The best Israel can hope for in a ground campaign may be to push Hezbollah’s ground forces north of the Litani, and to reach a ceasefire arrangement that keeps Hezbollah is further away, less powerful as a military force, and generally deterred from shelling Israel.
Meanwhile, if Israel does invade, Hezbollah may face significant communications problems, given the damage done by the pager and walkie-talkie explosions.

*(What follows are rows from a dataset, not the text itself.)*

/-- **Products of convergent families converge** (filter-generic form of the accepted
`tendsto_eLpNorm_bilin_sub`): if `Aᵢ → A` in `L^p` and `Bᵢ → B` in `L^q` along a filter `l`, with
`A ∈ L^p`, `B ∈ L^q`, `1 ≤ q`, `1 ≤ r`, `1/p + 1/q = 1/r`, then `β(Aᵢ, Bᵢ) → β(A, B)` in `L^r`
for every bounded bilinear `β` (Hölder). [folklore] -/
theorem tendsto_eLpNorm_bilin_sub' {p q r : ℝ≥0∞} [ENNReal.HolderTriple p q r] (hq : 1 ≤ q)
    (hr : 1 ≤ r) (β : E₁ →L[ℝ] E₂ →L[ℝ] E₃)
    {A : ι → X → E₁} {A₀ : X → E₁} {B : ι → X → E₂} {B₀ : X → E₂}
    (hAm : ∀ n, AEStronglyMeasurable (A n) μ) (hA₀m : AEStronglyMeasurable A₀ μ)
    (hBm : ∀ n, AEStronglyMeasurable (B n) μ) (hB₀m : AEStronglyMeasurable B₀ μ)
    (hA₀ : eLpNorm A₀ p μ < ∞) (hB₀ : eLpNorm B₀ q μ < ∞)
    (hA : Tendsto (fun n => eLpNorm (A n - A₀) p μ) l (𝓝 0))
    (hB : Tendsto (fun n => eLpNorm (B n - B₀) q μ) l (𝓝 0)) :
    Tendsto (fun n => eLpNorm (fun x => β (A n x) (B n x) - β (A₀ x) (B₀ x)) r μ) l (𝓝 0) := by
  set M : ℝ≥0∞ := (‖β‖₊ : ℝ≥0∞) with hM
  -- the bound
  have hbound : ∀ n, eLpNorm (fun x => β (A n x) (B n x) - β (A₀ x) (B₀ x)) r μ ≤
      M * eLpNorm (A n - A₀) p μ * (eLpNorm (B n - B₀) q μ + eLpNorm B₀ q μ) +
        M * eLpNorm A₀ p μ * eLpNorm (B n - B₀) q μ := by
    intro n
    have hsplit : (fun x => β (A n x) (B n x) - β (A₀ x) (B₀ x)) =
        (fun x => β ((A n - A₀) x) (B n x)) + fun x => β (A₀ x) ((B n - B₀) x) := by
      funext x
      simp only [Pi.add_apply, Pi.sub_apply, map_sub, _root_.sub_apply]
      abel
    rw [hsplit]
    refine (eLpNorm_add_le ?_ ?_ hr).trans (add_le_add ?_ ?_)
    · exact β.continuous₂.comp_aestronglyMeasurable (((hAm n).sub hA₀m).prodMk (hBm n))
    · exact β.continuous₂.comp_aestronglyMeasurable (hA₀m.prodMk ((hBm n).sub hB₀m))
    · refine (eLpNorm_bilin_le (p := p) (q := q) β ((hAm n).sub hA₀m) (hBm n)).trans ?_
      gcongr
      have : B n = (B n - B₀) + B₀ := by funext x; simp
      conv_lhs => rw [this]
      exact eLpNorm_add_le ((hBm n).sub hB₀m) hB₀m hq
    · exact eLpNorm_bilin_le (p := p) (q := q) β hA₀m ((hBm n).sub hB₀m)
  -- the bound tends to zero
  have hlim : Tendsto (fun n => M * eLpNorm (A n - A₀) p μ * (eLpNorm (B n - B₀) q μ + eLpNorm B₀ q μ) +
      M * eLpNorm A₀ p μ * eLpNorm (B n - B₀) q μ) l (𝓝 0) := by
    have h1 : Tendsto (fun n => M * eLpNorm (A n - A₀) p μ * (eLpNorm (B n - B₀) q μ + eLpNorm B₀ q μ))
        l (𝓝 (M * 0 * (0 + eLpNorm B₀ q μ))) := by
      refine ENNReal.Tendsto.mul (ENNReal.Tendsto.const_mul hA (Or.inr ENNReal.coe_ne_top)) ?_
        (hB.add tendsto_const_nhds) ?_
      · exact Or.inr (by simpa using hB₀.ne)
      · exact Or.inr (by simp)
    have h2 : Tendsto (fun n => M * eLpNorm A₀ p μ * eLpNorm (B n - B₀) q μ) l
        (𝓝 (M * eLpNorm A₀ p μ * 0)) :=
      ENNReal.Tendsto.const_mul hB (Or.inr (ENNReal.mul_ne_top ENNReal.coe_ne_top hA₀.ne))
    simpa using h1.add h2
  exact tendsto_of_tendsto_of_tendsto_of_le_of_le tendsto_const_nhds hlim (fun n => zero_le)
    hbound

Hezbollah’s leaders have ruled out cell phone use, given how mobile networks can be tracked, which means that beyond the demoralizing effect of last week’s remotely-triggered blasts, Hezbollah operatives are likely scrambling for alternative ways of communicating.
“This leaves [Hezbollah] with few remaining options beyond couriers,” Norman Roule, a 34-year CIA veteran who worked on Iran, told The Cipher Brief. “This is bound to impact the group’s effectiveness as it struggles to identify a means to restore efficient and secure command and control in wartime conditions.”
The pager attacks “add an aura of uncertainty, and isolates the senior leadership” of Hezbollah, said Raphael Cohen, senior political scientist at the RAND research institute. Israel also hacked into radio stations in Lebanon, urging residents of the south to move away from suspected missile launch sites. That directive sent thousands of civilians clogging the roads north to Beirut, further hampering the ability of Hezbollahs’ 30,000 or more troops to operate in the south.
Ultimately, Cohen told The Cipher Brief, “a win for Israel would be Hezbollah stops the shelling, and moves its forces back north of the Litani River, in accordance with UN Security Council Resolution 1701.” The message of the current Israeli operations, Cohen added, is “signal to Hezbollah: ‘Do you really want to link arms with Hamas, and go to meet your maker, or do you want to choose a different path?’”
Ground war or not, the Israeli attacks against Hezbollah may not end soon – and for the moment at least, northern Israel is as dangerous as ever. And those 70,000 Israelis who live there aren’t likely to be back in their homes anytime soon.